As you know, I'm not one for analysing, but, if you forced me to, I'd say that Hands had expected me to call him back and it had confused him that I hadn't. But then what do I know? This is men we are talking about. Even the males that comment on my blog can't seem to agree on the typical behaviour of the species.

Anyway I digress. It was the evening we were going out, and I got out of the shower to find a missed call from Hands. This time there was a voicemail saying that he was uncertain what to do as he hadn't spoken to me. Were we still meeting? And if so where?

I decided that even The Rules would allow me to return this call. I rang back. After a bit of chit-chat he told me that he'd be driving and asked whether he should pick me up, or should he meet me somewhere.

'Well where is it that we are going?' I asked.

'Dunno. I hadn't thought about it. Where do you fancy going?'

Sharp intake of breath from me.

We ended the conversation agreeing that he'd meet me outside my building, and then we'd decide what to do. Was I happy that the wheels were finally in motion? Nope, I was actually gutted. I went to check with the Goddess that it was reasonable to feel like that though, and that I wasn't being high-maintenance.

'So let me get this right? Not only is he driving on your date...though I suppose we can allow that as he doesn't live in Manchester...but he hasn't even planned where you are going? That is terrible!' she said.

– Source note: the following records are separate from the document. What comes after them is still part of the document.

import Summits.Ventures.LatticeQCDFlow.Scaling.CouplingOverlap

/-!
HONEST FRAMING: exact (Metropolis-corrected) sampling algorithms for lattice gauge theory; figures
of merit are autocorrelation/cost numbers at stated couplings and volumes; no continuum-physics
claim.

# SimulatedTemperingAcceptance — THE LEVEL-MOVE ACCEPTANCE OF SIMULATED TEMPERING (EXPANDED ENSEMBLE,
# EXACT WEIGHTS) BETWEEN PARAMETERS `s → t` EQUALS THE OVERLAP `∫ min(p_s, p_t) = 1 − TV(μ_s, μ_t)`, HENCE
# `exp(−((t−s)√M + M(t−s)²)) ≤ acc_ST ≤ exp(−m(t−s)²/8)` AND `m(β_K − β_0)² ≤ 8K² log(1/α)` LEVELS —
# EVERY COMPACT GAUGE GROUP, EVERY COUPLING (lean-2 GEN-11, ours)

Venture-side (OURS).  Cell `lqcd-flow` (pub-lqcd), unit `pub-lqcd-lean-2-g11`, 2026-08-23.  Third protocol
governed by the same quantities (after the replica-exchange swap and the independence sampler): SIMULATED
TEMPERING / the expanded ensemble (Marinari–Parisi 1992; Lyubartsev et al. 1992) walks ONE replica through the
ladder; with the exact (free-energy) weights `1/Z(β_k)` the Metropolis acceptance of the level move `s → t`
at configuration `x` is `min(1, p_t(x)/p_s(x))`, `p_u = e^{uX}/mgf(u)` the normalised densities.  Setting of
`SwapAcceptanceLaw`: `μ` probability, `X` bounded measurable, `μ_u = μ.tilted(u·X)`, `ψ = cgf X μ`.

* §1 **`stAcc_eq_overlap`**: `∫ min(1, p_t/p_s) dμ_s = ∫ min(p_s, p_t) dμ` — the stationary mean level-move
  acceptance IS the overlap (`= 1 − TV(μ_s, μ_t)`, `CouplingOverlap.overlap_eq_one_sub_half_integral_abs`);
  hence (`s ≤ t`) **`stAcc ≤ exp(−m(t−s)²/8)`** under a variance floor and
  **`stAcc ≥ exp(−((t−s)√M + M(t−s)²))`** under a ceiling (`stAcc_le_exp_neg_floor`, `stAcc_ge_exp_neg_ceiling`);
  **LEVEL-LADDER NECESSITY** `st_ladder_necessary`: monotone levels `β_0 ≤ … ≤ β_K`, floor `m ≥ 0`, every upward
  level move accepted with probability `≥ α > 0` ⇒ `m(β_K − β_0)² ≤ 8K²·log(1/α)`.
* §2 Wilson, every compact `G`: `wilson_stAcc_le_of_floor`, **`wilson_st_ladder_necessary_allCouplings`**
  (unitary `ρ`, `d ≥ 2`, `L ≥ 2`, levels in `[−B,B]`): `e^{−B·2NK(1+4K)}·⌊L/2⌋^d·Var_Haar(Re tr ρ)·(β_K−β_0)² ≤
  8K²·log(1/α)` — simulated tempering in the coupling also needs `Ω((b−a)√volume)` levels;
  **`wilson_st_ladder_necessary_sun`** (`SU(n)`): `c·#plaq/(1+β_K²)·(β_K−β_0)² ≤ 8K²·log(1/α)`.

Literature grade (cell rule): KNOWN MECHANISM (simulated tempering: Marinari–Parisi, Europhys. Lett. 19 (1992)
451; level spacing `∝ 1/√C_V` as for parallel tempering), NEW TYPING; nothing cited as a fact.  NOT CLAIMED:
anything about estimated (non-exact) weights, round-trip times, or finite samples.
-/

noncomputable section

open MeasureTheory ProbabilityTheory Real Set
open Literature.MathematicalPhysics.QuantumFieldTheory
open Literature.MathematicalPhysics.QuantumFieldTheory.Luscher2010
open Summit.Ventures.LatticeQCDFlow.TrivializingMaps
open scoped Matrix Matrix.Norms.Frobenius ContDiff

namespace Summit.Ventures.LatticeQCDFlow.Scaling

/-! ## §1 Abstract: the level-move acceptance is the overlap -/

section Abstract

variable {Ω : Type*} [MeasurableSpace Ω] {μ : Measure Ω} [IsProbabilityMeasure μ] {X : Ω → ℝ}

/-- **THE SIMULATED-TEMPERING LEVEL-MOVE ACCEPTANCE IS THE OVERLAP**:
`∫ min(1, p_t(x)/p_s(x)) dμ_s(x) = ∫ min(p_s, p_t) dμ`. [ours] -/
theorem stAcc_eq_overlap (hXm : Measurable X) (hXb : ∃ C, ∀ x, |X x| ≤ C) (s t : ℝ) :
    ∫ x, min 1 ((exp (t * X x) / mgf X μ t) / (exp (s * X x) / mgf X μ s)) ∂(μ.tilted fun x => s * X x) =
      ∫ x, min (exp (s * X x) / mgf X μ s) (exp (t * X x) / mgf X μ t) ∂μ := by
  have hZs : 0 < mgf X μ s := mgf_pos_of_bounded hXm hXb s
  rw [integral_tilted_mul_eq_mgf]
  refine integral_congr_ae (ae_of_all _ fun x => ?_)
  have hps : 0 < exp (s * X x) / mgf X μ s := div_pos (exp_pos _) hZs
  simp only [smul_eq_mul]
  rw [mul_min_of_nonneg _ _ hps.le, mul_one, mul_div_cancel₀ _ hps.ne']

/-- **Level-move acceptance under a variance floor** (`s ≤ t`, `m ≤ Var_{μ_u}(X)` on `[s,t]`):
`stAcc ≤ exp(−m(t−s)²/8)`. [ours] -/
theorem stAcc_le_exp_neg_floor (hXm : Measurable X) (hXb : ∃ C, ∀ x, |X x| ≤ C) {s t m : ℝ}
    (hst : s ≤ t) (hm : ∀ u ∈ Icc s t, m ≤ variance X (μ.tilted fun x => u * X x)) :
    ∫ x, min 1 ((exp (t * X x) / mgf X μ t) / (exp (s * X x) / mgf X μ s)) ∂(μ.tilted fun x => s * X x) ≤
      exp (-(m * (t - s) ^ 2 / 8)) := by
  rw [stAcc_eq_overlap hXm hXb s t]
  exact overlap_le_exp_neg_floor hXm hXb hst hm

/-- **Level-move acceptance under a variance ceiling** (`s ≤ t`, `Var_{μ_u}(X) ≤ M` on `[s,t]`):
`stAcc ≥ exp(−((t−s)√M + M(t−s)²))`. [ours] -/
theorem stAcc_ge_exp_neg_ceiling (hXm : Measurable X) (hXb : ∃ C, ∀ x, |X x| ≤ C) {s t M : ℝ}
    (hst : s ≤ t) (hM : ∀ u ∈ Icc s t, variance X (μ.tilted fun x => u * X x) ≤ M) :
    exp (-((t - s) * sqrt M + M * (t - s) ^ 2)) ≤
      ∫ x, min 1 ((exp (t * X x) / mgf X μ t) / (exp (s * X x) / mgf X μ s)) ∂(μ.tilted fun x => s * X x) := by
  rw [stAcc_eq_overlap hXm hXb s t]
  exact overlap_ge_exp_neg_ceiling hXm hXb hst hM

/-- **LEVEL-LADDER NECESSITY**: monotone levels `β`, a variance floor `m ≥ 0` on `[β_0, β_K]`, and every
upward level move `β_j → β_{j+1}` accepted (at stationarity in level `j`) with probability `≥ α > 0` imply
`m·(β_K − β_0)² ≤ 8K²·log(1/α)`. [ours] -/
theorem st_ladder_necessary (hXm : Measurable X) (hXb : ∃ C, ∀ x, |X x| ≤ C) {m : ℝ} (hm0 : 0 ≤ m)
    (K : ℕ) (β : ℕ → ℝ) (hβ : Monotone β)
    (hfloor : ∀ u ∈ Icc (β 0) (β K), m ≤ variance X (μ.tilted fun x => u * X x))
    {α : ℝ} (hα : 0 < α)
    (hacc : ∀ j < K, α ≤ ∫ x, min 1 ((exp (β (j + 1) * X x) / mgf X μ (β (j + 1))) /
      (exp (β j * X x) / mgf X μ (β j))) ∂(μ.tilted fun x => β j * X x)) :
    m * (β K - β 0) ^ 2 ≤ 8 * (K : ℝ) ^ 2 * log (1 / α) := by
  have hstep : ∀ j < K, m * (β (j + 1) - β j) ^ 2 ≤ 8 * log (1 / α) := by
    intro j hj
    have hsub : Icc (β j) (β (j + 1)) ⊆ Icc (β 0) (β K) :=
      Icc_subset_Icc (hβ (Nat.zero_le j)) (hβ (Nat.succ_le_of_lt hj))
    have hA := (hacc j hj).trans (stAcc_le_exp_neg_floor hXm hXb (hβ (Nat.le_succ j))
      fun u hu => hfloor u (hsub hu))
    have hlog := (log_le_iff_le_exp hα).2 hA
    rw [one_div, log_inv]
    linarith
  have hsum : ∑ j ∈ Finset.range K, (β (j + 1) - β j) = β K - β 0 := Finset.sum_range_sub β K
  have hcs : (∑ j ∈ Finset.range K, (β (j + 1) - β j)) ^ 2 ≤
      K * ∑ j ∈ Finset.range K, (β (j + 1) - β j) ^ 2 := by
    have h := sq_sum_le_card_mul_sum_sq (s := Finset.range K) (f := fun j => β (j + 1) - β j)
    simpa [Finset.card_range] using h
  have hsumsq : m * ∑ j ∈ Finset.range K, (β (j + 1) - β j) ^ 2 ≤ K * (8 * log (1 / α)) := by
    rw [Finset.mul_sum]
    calc ∑ j ∈ Finset.range K, m * (β (j + 1) - β j) ^ 2
        ≤ ∑ _j ∈ Finset.range K, 8 * log (1 / α) :=
          Finset.sum_le_sum fun j hj => hstep j (Finset.mem_range.1 hj)
      _ = K * (8 * log (1 / α)) := by rw [Finset.sum_const, Finset.card_range, nsmul_eq_mul]
  rw [← hsum]
  calc m * (∑ j ∈ Finset.range K, (β (j + 1) - β j)) ^ 2
      ≤ m * (K * ∑ j ∈ Finset.range K, (β (j + 1) - β j) ^ 2) := mul_le_mul_of_nonneg_left hcs hm0
    _ = K * (m * ∑ j ∈ Finset.range K, (β (j + 1) - β j) ^ 2) := by ring
    _ ≤ K * (K * (8 * log (1 / α))) := mul_le_mul_of_nonneg_left hsumsq (Nat.cast_nonneg K)
    _ = 8 * (K : ℝ) ^ 2 * log (1 / α) := by ring

end Abstract

/-! ## §2 The Wilson coupling family, every compact gauge group -/

section Wilson

variable {d L N : ℕ} [NeZero L] {G : Type*} [Group G] [TopologicalSpace G] [IsTopologicalGroup G]
  [CompactSpace G] [MeasurableSpace G] [BorelSpace G] [SecondCountableTopology G]
  (ρ : G →* Matrix (Fin N) (Fin N) ℂ)

/-- **Level-move acceptance between Wilson couplings under a specific-heat floor** (`a ≤ b`,
`m ≤ Var_u(S_W)` on `[a,b]`): `∫ min(1, p_b/p_a) dμ_a ≤ exp(−m(b−a)²/8)`. [ours] -/
theorem wilson_stAcc_le_of_floor (hρ : Continuous ρ) {a b m : ℝ} (hab : a ≤ b)
    (hm : ∀ u ∈ Icc a b, m ≤ variance (wilsonAction (d := d) (L := L) ρ) (wilsonMeasure (d := d) (L := L) ρ u)) :
    ∫ U, min 1 ((exp (b * (-wilsonAction ρ U)) / mgf (fun U => -wilsonAction ρ U) (trivialMeasure G d L) b) /
        (exp (a * (-wilsonAction ρ U)) / mgf (fun U => -wilsonAction ρ U) (trivialMeasure G d L) a))
        ∂(wilsonMeasure (d := d) (L := L) ρ a) ≤ exp (-(m * (b - a) ^ 2 / 8)) := by
  haveI : IsProbabilityMeasure (trivialMeasure G d L) := trivialMeasure_isProbabilityMeasure
  rw [← tilted_neg_wilsonAction_eq ρ hρ a]
  refine stAcc_le_exp_neg_floor (μ := trivialMeasure G d L) (measurable_neg_wilsonAction ρ hρ)
    (neg_wilsonAction_bounded ρ hρ) hab fun u hu => ?_
  have h := hm u hu
  rwa [← tilted_neg_wilsonAction_eq ρ hρ u, ← variance_fun_neg] at h

/-- **LEVEL-LADDER NECESSITY FOR THE WILSON FAMILY UNDER ANY FLOOR.** [ours] -/
theorem wilson_st_ladder_necessary (hρ : Continuous ρ) {m : ℝ} (hm0 : 0 ≤ m) (K : ℕ) (β : ℕ → ℝ)
    (hβ : Monotone β)
    (hfloor : ∀ u ∈ Icc (β 0) (β K),
      m ≤ variance (wilsonAction (d := d) (L := L) ρ) (wilsonMeasure (d := d) (L := L) ρ u))
    {α : ℝ} (hα : 0 < α)
    (hacc : ∀ j < K, α ≤ ∫ U, min 1 ((exp (β (j + 1) * (-wilsonAction ρ U)) /
        mgf (fun U => -wilsonAction ρ U) (trivialMeasure G d L) (β (j + 1))) /
      (exp (β j * (-wilsonAction ρ U)) / mgf (fun U => -wilsonAction ρ U) (trivialMeasure G d L) (β j)))
      ∂(wilsonMeasure (d := d) (L := L) ρ (β j))) :
    m * (β K - β 0) ^ 2 ≤ 8 * (K : ℝ) ^ 2 * log (1 / α) := by
  haveI : IsProbabilityMeasure (trivialMeasure G d L) := trivialMeasure_isProbabilityMeasure
  refine st_ladder_necessary (μ := trivialMeasure G d L) (measurable_neg_wilsonAction ρ hρ)
    (neg_wilsonAction_bounded ρ hρ) hm0 K β hβ (fun u hu => ?_) hα (fun j hj => ?_)
  · have h := hfloor u hu
    rwa [← tilted_neg_wilsonAction_eq ρ hρ u, ← variance_fun_neg] at h
  · rw [tilted_neg_wilsonAction_eq ρ hρ (β j)]
    exact hacc j hj

/-- **SIMULATED TEMPERING IN THE COUPLING NEEDS `Ω((b−a)√volume)` LEVELS AT EVERY COUPLING, EVERY COMPACT
GAUGE GROUP** (unitary `ρ`, `d ≥ 2`, `L ≥ 2`, levels in `[−B, B]`):
`e^{−B·2NK(1+4K)}·⌊L/2⌋^d·Var_Haar(Re tr ρ)·(β_K − β_0)² ≤ 8K²·log(1/α)`. [ours] -/
theorem wilson_st_ladder_necessary_allCouplings (hd : 2 ≤ d) (hL : 2 ≤ L) (hρ : Continuous ρ)
    (hρu : ∀ g, ρ g ∈ Matrix.unitaryGroup (Fin N) ℂ) (K : ℕ) (β : ℕ → ℝ) (hβ : Monotone β) {B : ℝ}
    (hlo : -B ≤ β 0) (hhi : β K ≤ B) {α : ℝ} (hα : 0 < α)
    (hacc : ∀ j < K, α ≤ ∫ U, min 1 ((exp (β (j + 1) * (-wilsonAction ρ U)) /
        mgf (fun U => -wilsonAction ρ U) (trivialMeasure G d L) (β (j + 1))) /
      (exp (β j * (-wilsonAction ρ U)) / mgf (fun U => -wilsonAction ρ U) (trivialMeasure G d L) (β j)))
      ∂(wilsonMeasure (d := d) (L := L) ρ (β j))) :
    Real.exp (-(B * (2 * N * ((d + 1) * d ^ 2 : ℕ) * (1 + 4 * ((d + 1) * d ^ 2 : ℕ))))) *
        ((L / 2) ^ d : ℕ) * variance (fun g => (ρ g).trace.re) (haarProbability G) * (β K - β 0) ^ 2 ≤
      8 * (K : ℝ) ^ 2 * log (1 / α) := by
  have hv : 0 ≤ variance (fun g => (ρ g).trace.re) (haarProbability G) := variance_nonneg _ _
  refine wilson_st_ladder_necessary (d := d) (L := L) ρ hρ (by positivity) K β hβ (fun u hu => ?_) hα hacc
  refine le_trans ?_ (wilson_variance_ge_allCouplings (d := d) (L := L) ρ hd hL hρ hρu u)
  have hu : |u| ≤ B := abs_le.2 ⟨by linarith [hu.1], by linarith [hu.2]⟩
  have hc : 0 ≤ (2 * N * ((d + 1) * d ^ 2 : ℕ) * (1 + 4 * ((d + 1) * d ^ 2 : ℕ)) : ℝ) := by positivity
  gcongr

end Wilson

/-! ## §3 `SU(n)` -/

section SUN

variable {d n : ℕ}

/-- **`SU(n)` LEVEL-LADDER NECESSITY** (`n ≥ 2`, `d ≥ 2`): one `c = c(n,d) > 0` with
`c·#plaq/(1+β_K²)·(β_K − β_0)² ≤ 8K²·log(1/α)` for every `L ≥ 2`, every monotone level sequence
`0 ≤ β_0 ≤ … ≤ β_K` whose upward level moves are all accepted with probability `≥ α > 0`. [ours] -/
theorem wilson_st_ladder_necessary_sun (hn : 2 ≤ n) (hd : 2 ≤ d) :
    ∃ c : ℝ, 0 < c ∧ ∀ (L : ℕ) [NeZero L], 2 ≤ L → ∀ (K : ℕ) (β : ℕ → ℝ), Monotone β → 0 ≤ β 0 →
      ∀ α : ℝ, 0 < α →
      (∀ j < K, α ≤ ∫ U, min 1 ((exp (β (j + 1) * (-wilsonAction (StrongCoupling.defRep n) U)) /
          mgf (fun U => -wilsonAction (StrongCoupling.defRep n) U)
            (trivialMeasure (Matrix.specialUnitaryGroup (Fin n) ℂ) d L) (β (j + 1))) /
        (exp (β j * (-wilsonAction (StrongCoupling.defRep n) U)) /
          mgf (fun U => -wilsonAction (StrongCoupling.defRep n) U)
            (trivialMeasure (Matrix.specialUnitaryGroup (Fin n) ℂ) d L) (β j)))
        ∂(wilsonMeasure (d := d) (L := L) (StrongCoupling.defRep n) (β j))) →
      c * Fintype.card (Plaquette d L) / (1 + β K ^ 2) * (β K - β 0) ^ 2 ≤
        8 * (K : ℝ) ^ 2 * log (1 / α) := by
  obtain ⟨c, hc, h⟩ := wilson_variance_floor_allCouplings_rep (d := d) (n := n) hn hd
  refine ⟨c, hc, fun L _ hL K β hβ h0 α hα hacc => ?_⟩
  have hρ : Continuous (StrongCoupling.defRep n) := continuous_subtype_val
  have hm0 : 0 ≤ c * Fintype.card (Plaquette d L) / (1 + β K ^ 2) := by positivity
  refine wilson_st_ladder_necessary (d := d) (L := L) (StrongCoupling.defRep n) hρ hm0 K β hβ
    (fun u hu => ?_) hα hacc
  have hu0 : 0 ≤ u := h0.trans hu.1
  refine le_trans ?_ (h L hL u hu0)
  have hP : 0 ≤ c * Fintype.card (Plaquette d L) := by positivity
  have h1 : 1 + u ^ 2 ≤ 1 + β K ^ 2 := by nlinarith [hu.2, hu0]
  exact div_le_div_of_nonneg_left hP (by positivity) h1

end SUN

end Summit.Ventures.LatticeQCDFlow.Scaling

end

The Goddess had concurred. I was right to be upset. Hands had committed a big no-no. A no, no, no, no, no, in fact. If you ask a girl on a date, you should at least make sure there is a 'date' for her to go on. 'Date' is the operative word here. (Single men - Please try and learn from Hands's mistake and not make the same one!)

'You know I'm not sure I want to let you go and meet him now,' the Goddess continued. 'He clearly doesn't realise that you are a 'creature unlike any other' and that he's lucky to have an evening of your time. To be honest, he doesn't sound good enough for my girl.'

'I'm not sure I want to go,' I agreed. 'I was really looking forward to it, but now I just feel disappointed.'

What I was quite enjoying, was the bonding that the Goddess and I were doing. We'd only lived together for a few weeks, but we were fast becoming like Cagney and Lacey. And Thelma and Louise. Or Ant and Dec.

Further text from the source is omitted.